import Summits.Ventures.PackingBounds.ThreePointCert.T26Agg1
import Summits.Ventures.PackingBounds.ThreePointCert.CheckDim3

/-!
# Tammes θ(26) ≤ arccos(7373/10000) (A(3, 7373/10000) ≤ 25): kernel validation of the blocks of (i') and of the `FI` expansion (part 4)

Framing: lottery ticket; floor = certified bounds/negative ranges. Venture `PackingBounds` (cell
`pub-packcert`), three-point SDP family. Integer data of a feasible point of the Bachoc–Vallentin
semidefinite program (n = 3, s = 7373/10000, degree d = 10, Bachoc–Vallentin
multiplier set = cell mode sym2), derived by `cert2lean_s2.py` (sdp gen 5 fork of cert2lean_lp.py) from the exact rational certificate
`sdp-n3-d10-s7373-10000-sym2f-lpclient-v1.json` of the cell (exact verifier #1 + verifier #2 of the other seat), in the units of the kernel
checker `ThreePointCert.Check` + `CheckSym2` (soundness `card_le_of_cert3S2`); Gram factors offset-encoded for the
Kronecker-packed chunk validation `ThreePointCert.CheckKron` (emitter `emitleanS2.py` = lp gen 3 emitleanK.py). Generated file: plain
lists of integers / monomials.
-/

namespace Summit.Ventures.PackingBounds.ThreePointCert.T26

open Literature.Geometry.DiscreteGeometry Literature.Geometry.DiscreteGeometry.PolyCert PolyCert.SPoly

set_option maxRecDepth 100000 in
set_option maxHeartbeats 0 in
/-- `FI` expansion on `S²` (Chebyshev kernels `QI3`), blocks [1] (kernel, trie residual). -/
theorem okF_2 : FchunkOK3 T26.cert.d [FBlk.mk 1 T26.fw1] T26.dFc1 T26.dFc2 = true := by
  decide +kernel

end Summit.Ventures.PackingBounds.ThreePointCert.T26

* * *

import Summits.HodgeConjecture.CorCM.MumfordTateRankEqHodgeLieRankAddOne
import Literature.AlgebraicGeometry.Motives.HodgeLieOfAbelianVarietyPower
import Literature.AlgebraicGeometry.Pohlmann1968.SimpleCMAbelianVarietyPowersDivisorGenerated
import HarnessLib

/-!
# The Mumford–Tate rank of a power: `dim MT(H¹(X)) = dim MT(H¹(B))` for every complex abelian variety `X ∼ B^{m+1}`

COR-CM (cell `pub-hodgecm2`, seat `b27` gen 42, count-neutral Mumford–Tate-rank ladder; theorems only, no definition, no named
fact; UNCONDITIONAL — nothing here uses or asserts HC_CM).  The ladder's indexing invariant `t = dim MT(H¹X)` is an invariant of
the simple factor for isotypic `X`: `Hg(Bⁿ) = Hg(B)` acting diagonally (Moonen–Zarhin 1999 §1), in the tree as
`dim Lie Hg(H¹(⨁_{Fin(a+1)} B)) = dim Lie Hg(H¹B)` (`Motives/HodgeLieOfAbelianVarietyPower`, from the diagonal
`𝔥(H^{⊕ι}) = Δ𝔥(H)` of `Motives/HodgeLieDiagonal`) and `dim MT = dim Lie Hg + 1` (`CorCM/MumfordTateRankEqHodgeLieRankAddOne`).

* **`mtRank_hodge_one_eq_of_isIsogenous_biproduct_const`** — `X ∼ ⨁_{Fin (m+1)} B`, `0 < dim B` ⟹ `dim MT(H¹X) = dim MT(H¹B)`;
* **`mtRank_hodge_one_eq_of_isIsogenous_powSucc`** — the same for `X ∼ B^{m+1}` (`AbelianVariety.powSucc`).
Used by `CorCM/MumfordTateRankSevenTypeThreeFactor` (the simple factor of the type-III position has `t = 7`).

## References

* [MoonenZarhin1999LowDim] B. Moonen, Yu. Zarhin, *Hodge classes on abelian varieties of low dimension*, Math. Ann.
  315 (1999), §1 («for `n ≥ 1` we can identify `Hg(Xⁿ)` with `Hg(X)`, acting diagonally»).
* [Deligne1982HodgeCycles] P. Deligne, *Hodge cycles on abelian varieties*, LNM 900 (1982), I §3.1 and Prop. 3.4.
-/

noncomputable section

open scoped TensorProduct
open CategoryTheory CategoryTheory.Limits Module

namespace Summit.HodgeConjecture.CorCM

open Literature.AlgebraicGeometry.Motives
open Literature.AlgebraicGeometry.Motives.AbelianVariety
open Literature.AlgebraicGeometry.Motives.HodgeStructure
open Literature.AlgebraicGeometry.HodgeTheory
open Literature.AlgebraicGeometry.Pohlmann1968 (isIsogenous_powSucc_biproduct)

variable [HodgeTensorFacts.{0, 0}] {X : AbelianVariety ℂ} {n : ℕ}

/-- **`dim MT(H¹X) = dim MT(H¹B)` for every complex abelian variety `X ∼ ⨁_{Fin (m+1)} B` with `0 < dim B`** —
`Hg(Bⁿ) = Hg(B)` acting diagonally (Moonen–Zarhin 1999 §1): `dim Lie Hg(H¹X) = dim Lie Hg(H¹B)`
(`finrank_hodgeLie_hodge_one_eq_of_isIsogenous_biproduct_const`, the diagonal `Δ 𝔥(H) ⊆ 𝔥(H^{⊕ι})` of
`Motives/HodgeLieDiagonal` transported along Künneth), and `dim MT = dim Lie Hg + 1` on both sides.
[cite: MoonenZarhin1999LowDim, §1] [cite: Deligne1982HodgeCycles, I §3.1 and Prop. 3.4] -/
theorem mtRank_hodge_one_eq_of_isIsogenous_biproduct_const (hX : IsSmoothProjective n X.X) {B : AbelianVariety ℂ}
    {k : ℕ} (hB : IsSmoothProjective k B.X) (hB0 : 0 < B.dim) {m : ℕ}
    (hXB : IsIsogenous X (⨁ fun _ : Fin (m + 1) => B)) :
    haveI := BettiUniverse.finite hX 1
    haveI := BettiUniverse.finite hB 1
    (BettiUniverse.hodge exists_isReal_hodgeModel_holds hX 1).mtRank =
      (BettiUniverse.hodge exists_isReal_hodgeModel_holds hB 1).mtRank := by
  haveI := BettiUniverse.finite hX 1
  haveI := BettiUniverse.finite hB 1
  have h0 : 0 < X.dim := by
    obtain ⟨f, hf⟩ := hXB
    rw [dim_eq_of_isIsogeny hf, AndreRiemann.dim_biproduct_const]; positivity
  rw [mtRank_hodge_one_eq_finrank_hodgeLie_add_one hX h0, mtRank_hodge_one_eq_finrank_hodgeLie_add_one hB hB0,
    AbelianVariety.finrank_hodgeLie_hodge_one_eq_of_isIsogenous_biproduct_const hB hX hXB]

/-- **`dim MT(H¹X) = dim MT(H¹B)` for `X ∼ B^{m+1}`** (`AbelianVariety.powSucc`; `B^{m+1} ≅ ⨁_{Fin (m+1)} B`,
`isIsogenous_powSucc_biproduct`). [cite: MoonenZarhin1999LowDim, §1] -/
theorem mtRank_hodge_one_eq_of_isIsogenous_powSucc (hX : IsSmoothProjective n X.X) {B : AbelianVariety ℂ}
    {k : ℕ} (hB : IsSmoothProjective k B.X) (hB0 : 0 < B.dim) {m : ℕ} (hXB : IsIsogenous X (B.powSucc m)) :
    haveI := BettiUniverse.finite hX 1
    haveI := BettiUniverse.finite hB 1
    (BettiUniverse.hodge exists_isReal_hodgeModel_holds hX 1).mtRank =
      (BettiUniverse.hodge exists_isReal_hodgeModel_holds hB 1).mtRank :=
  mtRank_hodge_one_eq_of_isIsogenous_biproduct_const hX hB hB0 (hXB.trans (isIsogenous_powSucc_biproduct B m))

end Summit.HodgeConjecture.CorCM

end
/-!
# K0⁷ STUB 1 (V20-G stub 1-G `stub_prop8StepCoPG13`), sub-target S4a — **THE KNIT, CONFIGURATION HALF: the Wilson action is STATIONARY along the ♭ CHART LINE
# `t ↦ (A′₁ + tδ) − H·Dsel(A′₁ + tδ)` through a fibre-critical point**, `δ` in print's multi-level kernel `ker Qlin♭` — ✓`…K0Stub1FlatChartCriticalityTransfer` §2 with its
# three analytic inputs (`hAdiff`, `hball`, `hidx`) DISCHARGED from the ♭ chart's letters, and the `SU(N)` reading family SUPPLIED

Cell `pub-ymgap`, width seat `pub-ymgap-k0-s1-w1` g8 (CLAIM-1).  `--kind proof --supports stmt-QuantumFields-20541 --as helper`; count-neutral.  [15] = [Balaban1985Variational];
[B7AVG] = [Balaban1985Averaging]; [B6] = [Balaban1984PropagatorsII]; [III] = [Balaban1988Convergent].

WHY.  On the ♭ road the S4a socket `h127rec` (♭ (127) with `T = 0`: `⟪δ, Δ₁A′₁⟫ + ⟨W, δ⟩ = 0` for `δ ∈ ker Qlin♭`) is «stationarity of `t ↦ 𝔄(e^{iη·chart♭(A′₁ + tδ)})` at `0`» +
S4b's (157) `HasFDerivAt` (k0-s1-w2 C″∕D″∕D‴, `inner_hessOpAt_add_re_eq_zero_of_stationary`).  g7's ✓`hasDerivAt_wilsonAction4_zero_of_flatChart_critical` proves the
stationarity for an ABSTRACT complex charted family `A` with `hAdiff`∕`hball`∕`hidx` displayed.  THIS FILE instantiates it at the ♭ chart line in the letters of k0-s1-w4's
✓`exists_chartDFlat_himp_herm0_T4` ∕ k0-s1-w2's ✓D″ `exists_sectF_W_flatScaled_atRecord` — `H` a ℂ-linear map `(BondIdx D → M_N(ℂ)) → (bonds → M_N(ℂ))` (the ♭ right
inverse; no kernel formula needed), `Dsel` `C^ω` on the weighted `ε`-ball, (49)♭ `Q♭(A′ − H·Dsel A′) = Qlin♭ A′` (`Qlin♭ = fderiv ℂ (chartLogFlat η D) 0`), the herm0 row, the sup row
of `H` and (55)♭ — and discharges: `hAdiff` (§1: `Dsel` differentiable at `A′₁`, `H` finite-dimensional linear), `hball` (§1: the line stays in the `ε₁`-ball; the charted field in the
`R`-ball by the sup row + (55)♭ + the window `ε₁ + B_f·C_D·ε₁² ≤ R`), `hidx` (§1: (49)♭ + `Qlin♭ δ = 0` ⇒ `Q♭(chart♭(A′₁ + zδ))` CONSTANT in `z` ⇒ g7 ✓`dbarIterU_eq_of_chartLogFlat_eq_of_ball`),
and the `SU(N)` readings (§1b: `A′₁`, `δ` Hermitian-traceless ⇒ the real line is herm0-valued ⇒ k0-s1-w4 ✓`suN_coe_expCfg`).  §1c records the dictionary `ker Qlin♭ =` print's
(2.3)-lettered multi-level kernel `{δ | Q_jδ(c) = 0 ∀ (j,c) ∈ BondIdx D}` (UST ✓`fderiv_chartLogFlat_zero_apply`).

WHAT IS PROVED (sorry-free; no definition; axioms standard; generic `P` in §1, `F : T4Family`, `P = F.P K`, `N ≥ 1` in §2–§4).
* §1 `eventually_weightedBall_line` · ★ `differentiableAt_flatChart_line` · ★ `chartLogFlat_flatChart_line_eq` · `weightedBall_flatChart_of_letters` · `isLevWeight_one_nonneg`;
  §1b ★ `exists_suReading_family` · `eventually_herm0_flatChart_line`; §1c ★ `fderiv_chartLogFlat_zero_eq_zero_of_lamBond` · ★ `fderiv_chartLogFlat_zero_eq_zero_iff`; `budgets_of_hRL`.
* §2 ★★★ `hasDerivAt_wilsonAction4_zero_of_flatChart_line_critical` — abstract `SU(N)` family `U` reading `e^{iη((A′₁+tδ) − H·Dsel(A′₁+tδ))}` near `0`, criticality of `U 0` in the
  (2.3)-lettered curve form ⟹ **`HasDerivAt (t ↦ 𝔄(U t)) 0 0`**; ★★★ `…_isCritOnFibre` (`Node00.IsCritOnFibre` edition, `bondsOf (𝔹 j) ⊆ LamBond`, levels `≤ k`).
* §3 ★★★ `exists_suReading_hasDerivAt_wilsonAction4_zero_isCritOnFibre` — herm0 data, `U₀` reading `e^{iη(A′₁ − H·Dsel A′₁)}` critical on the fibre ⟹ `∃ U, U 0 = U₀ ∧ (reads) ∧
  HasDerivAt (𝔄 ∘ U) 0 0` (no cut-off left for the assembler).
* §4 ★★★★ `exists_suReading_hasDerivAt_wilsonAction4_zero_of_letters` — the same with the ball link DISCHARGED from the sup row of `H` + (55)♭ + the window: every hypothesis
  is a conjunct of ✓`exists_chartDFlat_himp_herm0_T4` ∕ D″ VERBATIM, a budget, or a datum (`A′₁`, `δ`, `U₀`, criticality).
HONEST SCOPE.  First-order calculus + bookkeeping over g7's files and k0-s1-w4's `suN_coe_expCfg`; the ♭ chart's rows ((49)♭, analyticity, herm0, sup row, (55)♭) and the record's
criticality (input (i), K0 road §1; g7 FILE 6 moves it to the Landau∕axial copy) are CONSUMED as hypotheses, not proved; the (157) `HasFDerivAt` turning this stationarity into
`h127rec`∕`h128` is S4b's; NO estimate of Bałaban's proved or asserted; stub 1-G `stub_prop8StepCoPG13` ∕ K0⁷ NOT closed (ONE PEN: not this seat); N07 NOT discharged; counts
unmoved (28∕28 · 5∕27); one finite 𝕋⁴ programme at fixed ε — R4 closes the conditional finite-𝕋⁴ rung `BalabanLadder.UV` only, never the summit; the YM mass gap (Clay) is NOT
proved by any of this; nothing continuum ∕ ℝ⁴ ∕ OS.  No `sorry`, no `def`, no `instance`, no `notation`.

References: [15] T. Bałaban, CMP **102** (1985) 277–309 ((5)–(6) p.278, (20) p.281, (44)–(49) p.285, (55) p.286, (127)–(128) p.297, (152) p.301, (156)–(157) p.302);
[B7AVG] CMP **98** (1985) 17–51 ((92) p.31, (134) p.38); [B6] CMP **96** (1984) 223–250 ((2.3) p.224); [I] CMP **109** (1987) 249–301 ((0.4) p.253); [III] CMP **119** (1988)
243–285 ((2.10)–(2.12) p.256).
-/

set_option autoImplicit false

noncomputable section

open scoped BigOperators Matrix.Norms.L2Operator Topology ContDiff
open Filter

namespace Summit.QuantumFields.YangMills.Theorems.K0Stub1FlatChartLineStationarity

* * *

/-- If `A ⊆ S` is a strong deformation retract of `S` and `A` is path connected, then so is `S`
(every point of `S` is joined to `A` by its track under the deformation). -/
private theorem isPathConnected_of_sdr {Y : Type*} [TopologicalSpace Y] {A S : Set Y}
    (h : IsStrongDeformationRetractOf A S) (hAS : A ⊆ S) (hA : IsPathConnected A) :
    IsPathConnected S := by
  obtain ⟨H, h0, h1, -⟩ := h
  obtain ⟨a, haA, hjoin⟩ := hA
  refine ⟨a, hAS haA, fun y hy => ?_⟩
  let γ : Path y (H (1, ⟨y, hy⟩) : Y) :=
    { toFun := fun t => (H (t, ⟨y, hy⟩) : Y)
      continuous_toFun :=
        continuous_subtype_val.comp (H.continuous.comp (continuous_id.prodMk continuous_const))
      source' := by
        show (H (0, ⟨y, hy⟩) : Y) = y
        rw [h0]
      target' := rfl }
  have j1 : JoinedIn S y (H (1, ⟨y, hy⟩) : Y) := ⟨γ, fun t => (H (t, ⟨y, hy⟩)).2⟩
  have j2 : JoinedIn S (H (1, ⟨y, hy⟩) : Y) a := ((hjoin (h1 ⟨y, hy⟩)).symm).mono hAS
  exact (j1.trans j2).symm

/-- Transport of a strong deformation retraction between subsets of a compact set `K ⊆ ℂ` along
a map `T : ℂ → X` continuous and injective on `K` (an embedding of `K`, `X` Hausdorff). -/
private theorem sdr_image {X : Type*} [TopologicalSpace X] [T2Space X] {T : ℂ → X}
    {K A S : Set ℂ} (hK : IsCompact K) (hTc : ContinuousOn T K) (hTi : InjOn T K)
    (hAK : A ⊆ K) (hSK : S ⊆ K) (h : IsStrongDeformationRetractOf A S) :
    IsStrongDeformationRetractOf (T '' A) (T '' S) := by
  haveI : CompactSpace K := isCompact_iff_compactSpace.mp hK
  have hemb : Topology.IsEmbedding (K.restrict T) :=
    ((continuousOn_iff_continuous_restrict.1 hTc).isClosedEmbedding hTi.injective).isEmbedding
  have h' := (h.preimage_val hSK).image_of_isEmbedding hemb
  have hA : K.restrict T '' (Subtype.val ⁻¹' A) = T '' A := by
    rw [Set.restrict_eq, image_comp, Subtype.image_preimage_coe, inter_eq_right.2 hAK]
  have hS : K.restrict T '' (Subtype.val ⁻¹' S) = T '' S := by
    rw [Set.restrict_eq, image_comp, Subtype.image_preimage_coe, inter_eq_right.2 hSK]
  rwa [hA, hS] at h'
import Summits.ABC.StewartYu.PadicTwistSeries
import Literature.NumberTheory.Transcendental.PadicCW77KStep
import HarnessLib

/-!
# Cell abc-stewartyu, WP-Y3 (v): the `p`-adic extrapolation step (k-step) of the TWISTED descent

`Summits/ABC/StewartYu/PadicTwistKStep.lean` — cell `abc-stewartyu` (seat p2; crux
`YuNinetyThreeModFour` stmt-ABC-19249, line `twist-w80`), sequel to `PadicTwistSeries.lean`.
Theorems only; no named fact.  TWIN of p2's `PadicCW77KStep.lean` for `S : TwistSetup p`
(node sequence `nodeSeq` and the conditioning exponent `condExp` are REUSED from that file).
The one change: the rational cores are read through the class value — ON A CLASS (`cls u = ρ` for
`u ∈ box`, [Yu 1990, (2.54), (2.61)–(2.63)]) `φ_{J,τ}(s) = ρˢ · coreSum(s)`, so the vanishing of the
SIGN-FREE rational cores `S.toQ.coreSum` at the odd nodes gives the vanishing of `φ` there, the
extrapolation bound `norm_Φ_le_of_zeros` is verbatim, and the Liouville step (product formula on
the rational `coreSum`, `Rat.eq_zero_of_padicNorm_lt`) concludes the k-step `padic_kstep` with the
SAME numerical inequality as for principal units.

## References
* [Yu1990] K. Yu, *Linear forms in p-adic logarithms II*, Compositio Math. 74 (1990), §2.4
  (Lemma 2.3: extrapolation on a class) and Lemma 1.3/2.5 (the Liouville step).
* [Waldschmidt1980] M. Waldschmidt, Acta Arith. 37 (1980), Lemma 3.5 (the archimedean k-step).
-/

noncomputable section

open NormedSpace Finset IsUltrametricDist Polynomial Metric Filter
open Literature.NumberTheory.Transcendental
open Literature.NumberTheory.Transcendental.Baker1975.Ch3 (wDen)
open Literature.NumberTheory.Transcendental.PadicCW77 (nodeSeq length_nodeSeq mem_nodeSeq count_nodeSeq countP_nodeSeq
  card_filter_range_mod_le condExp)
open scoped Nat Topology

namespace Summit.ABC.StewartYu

* * *

● Work to complete: An answer is complete only when it holds every line above containing the string "blocks".

● Completed task:
# Tammes θ(26) ≤ arccos(7373/10000) (A(3, 7373/10000) ≤ 25): kernel validation of the blocks of (i') and of the `FI` expansion (part 4)
/-- `FI` expansion on `S²` (Chebyshev kernels `QI3`), blocks [1] (kernel, trie residual). -/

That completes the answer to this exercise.